Mitra P, Slaughter MM - J. Gen. Physiol. (2002)

Bottom Line: Ca(2+) permeation through the kainic acid receptor had no effect.Internal Ca(2+) chelation with 10 mM BAPTA eliminated SMOCs, whereas 10 mM EGTA had no effect.This amplified Ca(2+) signal in turn activates BK channels in a discontinuous fashion, resulting in randomly occurring SMOCs.
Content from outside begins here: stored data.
import Summits.KontsevichZagierPeriods.KontsevichZagierPeriods.Theorems.CommonUnfoldingInterchangeLemma
import Literature.NumberTheory.Transcendental.KZUnfolding

/-!
# `KlInterchange` — F3 / BC5 WITNESS (line `Lines/KlInterchange.lean` of crux `PeakNormalForm`,
# stmt-KontsevichZagierPeriods-4828; forward rung G1 over `InterchangeLemma`, seed g1-KontsevichZagierPeriods-4830)

The rung family `KlInterchange k l` instantiated at the FLOOR `(k, l) = (0, 0)` (one band against one
band, bases agreeing with `r₂` on its domain) follows from the seed theorem
`Summit.KontsevichZagierPeriods.CommonUnfolding.interchangeLemma_proof` (stmt-KontsevichZagierPeriods-4830,
crux 4 of route CommonUnfolding, PROVED) by bookkeeping only: a Newton–Leibniz instance depends on its
base only through the base's domain and the integrand's values there (`nl_base_congr`, repackaging via
the seed file's own `nl_data`), and sums over `Fin 1` collapse. `example : KlInterchange 0 0` below,
no `sorry`. Standalone copy of the definition of `Lines/KlInterchange.lean` (same namespace; the two
files are never imported together); this file deliberately imports only the FLOOR
(`Theorems/CommonUnfoldingInterchangeLemma.lean`), not the landed rung
(`Theorems/CommonUnfoldingPeakNormalFormKlInterchange.lean`, `stub_klInterchange`), so that the witness
is the floor and nothing else. Same-rung guard (probes of the source seat, `bc/Rung_probe.lean` in the
harvest folder): `floor → Rung` and `floor → KlInterchange 1 0` do NOT close by the cheap batteries.
Witness written by seat fwd-rung-KontsevichZagierPeriods-03 (2026-08-17), published by the harvest seat.
-/

namespace Summit.KontsevichZagierPeriods.KontsevichZagierPeriods.Cruxes.PeakNormalForm.KlInterchange

open Literature.NumberTheory.Transcendental
open Summit.KontsevichZagierPeriods.CommonUnfolding (nl_data interchangeLemma_proof)

/-- The rung family (copied verbatim from `Lines/KlInterchange.lean`; the filed text). -/
def KlInterchange (k l : ℕ) : Prop :=
  ∀ ⦃n : ℕ⦄ (r₂ : KZ.IntegralRep n)
    (B : Fin (k + 1) → KZ.IntegralRep (n + 1)) (b : Fin (k + 1) → KZ.IntegralRep n)
    (B' : Fin (l + 1) → KZ.IntegralRep (n + 1)) (b' : Fin (l + 1) → KZ.IntegralRep n),
    (∀ i, KZ.of (B i) - KZ.of (b i) ∈ KZ.newtonLeibnizRel) →
    (∀ j, KZ.of (B' j) - KZ.of (b' j) ∈ KZ.newtonLeibnizRel) →
    (∀ i, (b i).domain = r₂.domain) → (∀ j, (b' j).domain = r₂.domain) →
    (∀ x ∈ r₂.domain, ∑ i, (b i).integrand x = r₂.integrand x) →
    (∀ x ∈ r₂.domain, ∑ j, (b' j).integrand x = r₂.integrand x) →
    (∀ i, ∀ x ∈ r₂.domain, ∃ t t' : ℝ, t < t' ∧
      (Fin.snoc x t : Fin (n + 1) → ℝ) ∈ (B i).domain ∧ (Fin.snoc x t' : Fin (n + 1) → ℝ) ∈ (B i).domain) →
    (∀ j, ∀ x ∈ r₂.domain, ∃ t t' : ℝ, t < t' ∧
      (Fin.snoc x t : Fin (n + 1) → ℝ) ∈ (B' j).domain ∧ (Fin.snoc x t' : Fin (n + 1) → ℝ) ∈ (B' j).domain) →
    ∃ (R R' : Fin (k + 1) → Fin (l + 1) → KZ.IntegralRep (n + 2))
      (c c' : Fin (k + 1) → Fin (l + 1) → KZ.IntegralRep (n + 1)),
      (∀ i j, KZ.of (R i j) - KZ.of (c i j) ∈ KZ.newtonLeibnizRel) ∧
      (∀ i j, KZ.of (R' i j) - KZ.of (c' i j) ∈ KZ.newtonLeibnizRel) ∧
      (∀ i j, (R' i j).domain =
        (fun w : Fin (n + 2) → ℝ => w ∘ ⇑(Equiv.swap (Fin.castSucc (Fin.last n)) (Fin.last (n + 1)))) ''
          (R i j).domain) ∧
      (∀ i j, ∀ w ∈ (R i j).domain, (R i j).integrand w =
        (R' i j).integrand (w ∘ ⇑(Equiv.swap (Fin.castSucc (Fin.last n)) (Fin.last (n + 1))))) ∧
      (∀ i j, (c i j).domain = (B i).domain) ∧ (∀ i j, (c' i j).domain = (B' j).domain) ∧
      (∀ i, ∀ z ∈ (B i).domain, ∑ j, (c i j).integrand z = (B i).integrand z) ∧
      (∀ j, ∀ z ∈ (B' j).domain, ∑ i, (c' i j).integrand z = (B' j).integrand z)

/-- Same text as the line file: the definition here and in `Lines/KlInterchange.lean` agree verbatim. -/
example : KlInterchange = fun k l => ∀ ⦃n : ℕ⦄ (r₂ : KZ.IntegralRep n)
    (B : Fin (k + 1) → KZ.IntegralRep (n + 1)) (b : Fin (k + 1) → KZ.IntegralRep n)
    (B' : Fin (l + 1) → KZ.IntegralRep (n + 1)) (b' : Fin (l + 1) → KZ.IntegralRep n),
    (∀ i, KZ.of (B i) - KZ.of (b i) ∈ KZ.newtonLeibnizRel) →
    (∀ j, KZ.of (B' j) - KZ.of (b' j) ∈ KZ.newtonLeibnizRel) →
    (∀ i, (b i).domain = r₂.domain) → (∀ j, (b' j).domain = r₂.domain) →
    (∀ x ∈ r₂.domain, ∑ i, (b i).integrand x = r₂.integrand x) →
    (∀ x ∈ r₂.domain, ∑ j, (b' j).integrand x = r₂.integrand x) →
    (∀ i, ∀ x ∈ r₂.domain, ∃ t t' : ℝ, t < t' ∧
      (Fin.snoc x t : Fin (n + 1) → ℝ) ∈ (B i).domain ∧ (Fin.snoc x t' : Fin (n + 1) → ℝ) ∈ (B i).domain) →
    (∀ j, ∀ x ∈ r₂.domain, ∃ t t' : ℝ, t < t' ∧
      (Fin.snoc x t : Fin (n + 1) → ℝ) ∈ (B' j).domain ∧ (Fin.snoc x t' : Fin (n + 1) → ℝ) ∈ (B' j).domain) →
    ∃ (R R' : Fin (k + 1) → Fin (l + 1) → KZ.IntegralRep (n + 2))
      (c c' : Fin (k + 1) → Fin (l + 1) → KZ.IntegralRep (n + 1)),
      (∀ i j, KZ.of (R i j) - KZ.of (c i j) ∈ KZ.newtonLeibnizRel) ∧
      (∀ i j, KZ.of (R' i j) - KZ.of (c' i j) ∈ KZ.newtonLeibnizRel) ∧
      (∀ i j, (R' i j).domain =
        (fun w : Fin (n + 2) → ℝ => w ∘ ⇑(Equiv.swap (Fin.castSucc (Fin.last n)) (Fin.last (n + 1)))) ''
          (R i j).domain) ∧
      (∀ i j, ∀ w ∈ (R i j).domain, (R i j).integrand w =
        (R' i j).integrand (w ∘ ⇑(Equiv.swap (Fin.castSucc (Fin.last n)) (Fin.last (n + 1))))) ∧
      (∀ i j, (c i j).domain = (B i).domain) ∧ (∀ i j, (c' i j).domain = (B' j).domain) ∧
      (∀ i, ∀ z ∈ (B i).domain, ∑ j, (c i j).integrand z = (B i).integrand z) ∧
      (∀ j, ∀ z ∈ (B' j).domain, ∑ i, (c' i j).integrand z = (B' j).integrand z) := rfl

/-- Repackaging: a Newton–Leibniz instance `[B] − [b]` depends on the base `b` only through
`b.domain` and the values of `b.integrand` there. [Kontsevich–Zagier 2001, §1.2 rule 3)]
[folklore] -/
theorem nl_base_congr {n : ℕ} {B : KZ.IntegralRep (n + 1)} {b r : KZ.IntegralRep n}
    (h : KZ.of B - KZ.of b ∈ KZ.newtonLeibnizRel) (hd : b.domain = r.domain)
    (hi : ∀ x ∈ r.domain, b.integrand x = r.integrand x) :
    KZ.of B - KZ.of r ∈ KZ.newtonLeibnizRel := by
  obtain ⟨a, c, F, hF, ha, hc, hle, hband, hcont, hderiv, hbase⟩ := nl_data h
  rw [hd] at ha hc hle hband hcont hderiv hbase
  refine ⟨n, B, r, a, c, F, hF, ha, hc, hle, hband, hcont, hderiv, fun x hx => ?_, rfl⟩
  rw [← hi x hx]
  exact hbase x hx

/-- **F3 / BC5 witness.** The floor is the rung at `(k, l) = (0, 0)`:
`KlInterchange 0 0` from `interchangeLemma_proof` (stmt-4830). -/
theorem klInterchange_zero_zero : KlInterchange 0 0 := by
  intro n r₂ B b B' b' hB hB' hd hd' hs hs' hne hne'
  have h1 : KZ.of (B 0) - KZ.of r₂ ∈ KZ.newtonLeibnizRel :=
    nl_base_congr (hB 0) (hd 0) fun x hx => by simpa using hs x hx
  have h3 : KZ.of (B' 0) - KZ.of r₂ ∈ KZ.newtonLeibnizRel :=
    nl_base_congr (hB' 0) (hd' 0) fun x hx => by simpa using hs' x hx
  obtain ⟨R, R', hR, hR', hdom, hint⟩ := interchangeLemma_proof r₂ (B 0) (B' 0) h1 h3 (hne 0) (hne' 0)
  refine ⟨fun _ _ => R, fun _ _ => R', fun i _ => B i, fun _ j => B' j, fun i j => ?_, fun i j => ?_,
    fun _ _ => hdom, fun _ _ => hint, fun _ _ => rfl, fun _ _ => rfl, fun i z _ => by simp,
    fun j z _ => by simp⟩
  · rw [Fin.fin_one_eq_zero i]; exact hR
  · rw [Fin.fin_one_eq_zero j]; exact hR'

/-- The F3 line in the brief's literal shape. -/
example : KlInterchange 0 0 := klInterchange_zero_zero

end Summit.KontsevichZagierPeriods.KontsevichZagierPeriods.Cruxes.PeakNormalForm.KlInterchange
import Summits.BirchSwinnertonDyer.BirchSwinnertonDyer.Theorems.Rank2ObservatoryCubicFieldR23512
import Summits.BirchSwinnertonDyer.BirchSwinnertonDyer.Theorems.Rank2Observatory2DescLinGens
import HarnessLib

/-!
# BirchSwinnertonDyer — rank ≥ 2 observatory: prime elements of the cubic field of `-2 + 23 * X - 12 * X ^ 2 + X ^ 3` (generator addendum `R23512 C1a`)

HONEST FRAMING: per-curve certified theorems and census instruments; no claim on BSD in rank ≥ 2.

Per-FIELD addendum of the KERNEL-2DESC instrument (design `b2b-bsdr2-cert-3/KERNEL-2DESC.md` §9d) for the cubic
field `K = ℚ(α)`, `α` a root of `-2 + 23 * X - 12 * X ^ 2 + X ^ 3` (`Δ = 23512`, `𝓞_K` a PID; file `Rank2ObservatoryCubicFieldR23512`):
for 2 elements `e = c₀ + c₁α + c₂α² = lin aeval_α c₀ c₁ c₂` it certifies the norm (`MonicCubic.normForm`,
`norm_lin_eq`) and primality (norm `±p`, or norm `±p^f` with the residue certificate of `lin_prime_of_pow`);
(totally real field: the signs at the three real places are certified inline per curve). These elements generate the primes
dividing `F′(θ)` for the census curves with this `2`-division field, `N < 5·10⁵` (data: kit job `j130472` + second
implementation `percurve/identities3r.py`); the per-curve files `Rank2Observatory<label>TwoDescRankTwo.lean`
reference them by name (`e_<c₀>_<c₁>_<c₂>_norm|prime`, `m` = minus). Generated by
`percurve/gen_addendum4.py`. Sorry-free; axioms `propext`, `Classical.choice`, `Quot.sound`.
[cite: Marcus2018, Ch. 3, Thm. 22] [cite: Cassels1991LecturesEllipticCurves, §15]
-/

-- single-conjunct summit: `Summit.BirchSwinnertonDyer.BirchSwinnertonDyer.…` repeats the name by design
set_option linter.dupNamespace false

noncomputable section

open scoped NumberField

open Literature.NumberTheory.NumberFields Polynomial NumberField

namespace Summit.BirchSwinnertonDyer.BirchSwinnertonDyer.Rank2Observatory.TwoDescCubic.FieldR23512

/-- `N(-1 + 5 * α - 2 * α ^ 2) = 2` (a prime above `2`, residue degree `1`; first met at `47024a1`). [folklore] -/
theorem e_m1_5_m2_norm : Algebra.norm ℚ ((lin aeval_α (-1) 5 (-2) : 𝓞 (CubicField (-12) 23 (-2))) : (CubicField (-12) 23 (-2))) = ((2 : ℤ) : ℚ) :=
  norm_lin_eq irreducible aeval_α finrank_eq (-1) 5 (-2) (by norm_num [MonicCubic.normForm])

/-- `-1 + 5 * α - 2 * α ^ 2` is prime (norm `±2`). [cite: Marcus2018, Ch. 3, Thm. 22] -/
theorem e_m1_5_m2_prime : Prime (lin aeval_α (-1) 5 (-2) : 𝓞 (CubicField (-12) 23 (-2))) :=
  lin_prime_of_prime irreducible aeval_α finrank_eq (-1) 5 (-2) (n := 2)
    (by norm_num [MonicCubic.normForm]) (by norm_num)

/-- `N(411 - 245 * α + 21 * α ^ 2) = 2939` (a prime above `2939`, residue degree `1`; first met at `47024a1`). [folklore] -/
theorem e_411_m245_21_norm : Algebra.norm ℚ ((lin aeval_α 411 (-245) 21 : 𝓞 (CubicField (-12) 23 (-2))) : (CubicField (-12) 23 (-2))) = ((2939 : ℤ) : ℚ) :=
  norm_lin_eq irreducible aeval_α finrank_eq 411 (-245) 21 (by norm_num [MonicCubic.normForm])

/-- `411 - 245 * α + 21 * α ^ 2` is prime (norm `±2939`). [cite: Marcus2018, Ch. 3, Thm. 22] -/
theorem e_411_m245_21_prime : Prime (lin aeval_α 411 (-245) 21 : 𝓞 (CubicField (-12) 23 (-2))) :=
  lin_prime_of_prime irreducible aeval_α finrank_eq 411 (-245) 21 (n := 2939)
    (by norm_num [MonicCubic.normForm]) (by norm_num)

end Summit.BirchSwinnertonDyer.BirchSwinnertonDyer.Rank2Observatory.TwoDescCubic.FieldR23512

end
View Article: PubMed Central - PubMed

Affiliation: Department of Physiology and Biophysics, School of Medicine, State University of New York at Buffalo, Buffalo, NY 14214, USA.

ABSTRACT
A subtype of retinal amacrine cells displayed a distinctive array of K(+) currents. Spontaneous miniature outward currents (SMOCs) were observed in the narrow voltage range of -60 to -40 mV. Depolarizations above approximately -40 mV were associated with the disappearance of SMOCs and the appearance of transient (I(to)) and sustained (I(so)) outward K(+) currents. I(to) appeared at about -40 mV and its apparent magnitude was biphasic with voltage, whereas I(so) appeared near -30 mV and increased linearly. SMOCs, I(to), and a component of I(so) were Ca(2+) dependent. SMOCs were spike shaped, occurred randomly, and had decay times appreciably longer than the time to peak. In the presence of cadmium or cobalt, SMOCs with pharmacologic properties identical to those seen in normal Ringer's could be generated at voltages of -20 mV and above. Their mean amplitude was Nernstian with respect to [K(+)](ext) and they were blocked by tetraethylammonium. SMOCs were inhibited by iberiotoxin, were insensitive to apamin, and eliminated by nominally Ca(2+)-free solutions, indicative of BK-type Ca(2+)-activated K(+) currents. Dihydropyridine Ca(2+) channel antagonists and agonists decreased and increased SMOC frequencies, respectively. Ca(2+) permeation through the kainic acid receptor had no effect. Blockade of organelle Ca(2+) channels by ryanodine, or intracellular Ca(2+) store depletion with caffeine, eradicated SMOCs. Internal Ca(2+) chelation with 10 mM BAPTA eliminated SMOCs, whereas 10 mM EGTA had no effect. These results suggest a mechanism whereby Ca(2+) influx through L-type Ca(2+) channels and its subsequent amplification by Ca(2+)-induced Ca(2+) release via the ryanodine receptor leads to a localized elevation of internal Ca(2+). This amplified Ca(2+) signal in turn activates BK channels in a discontinuous fashion, resulting in randomly occurring SMOCs.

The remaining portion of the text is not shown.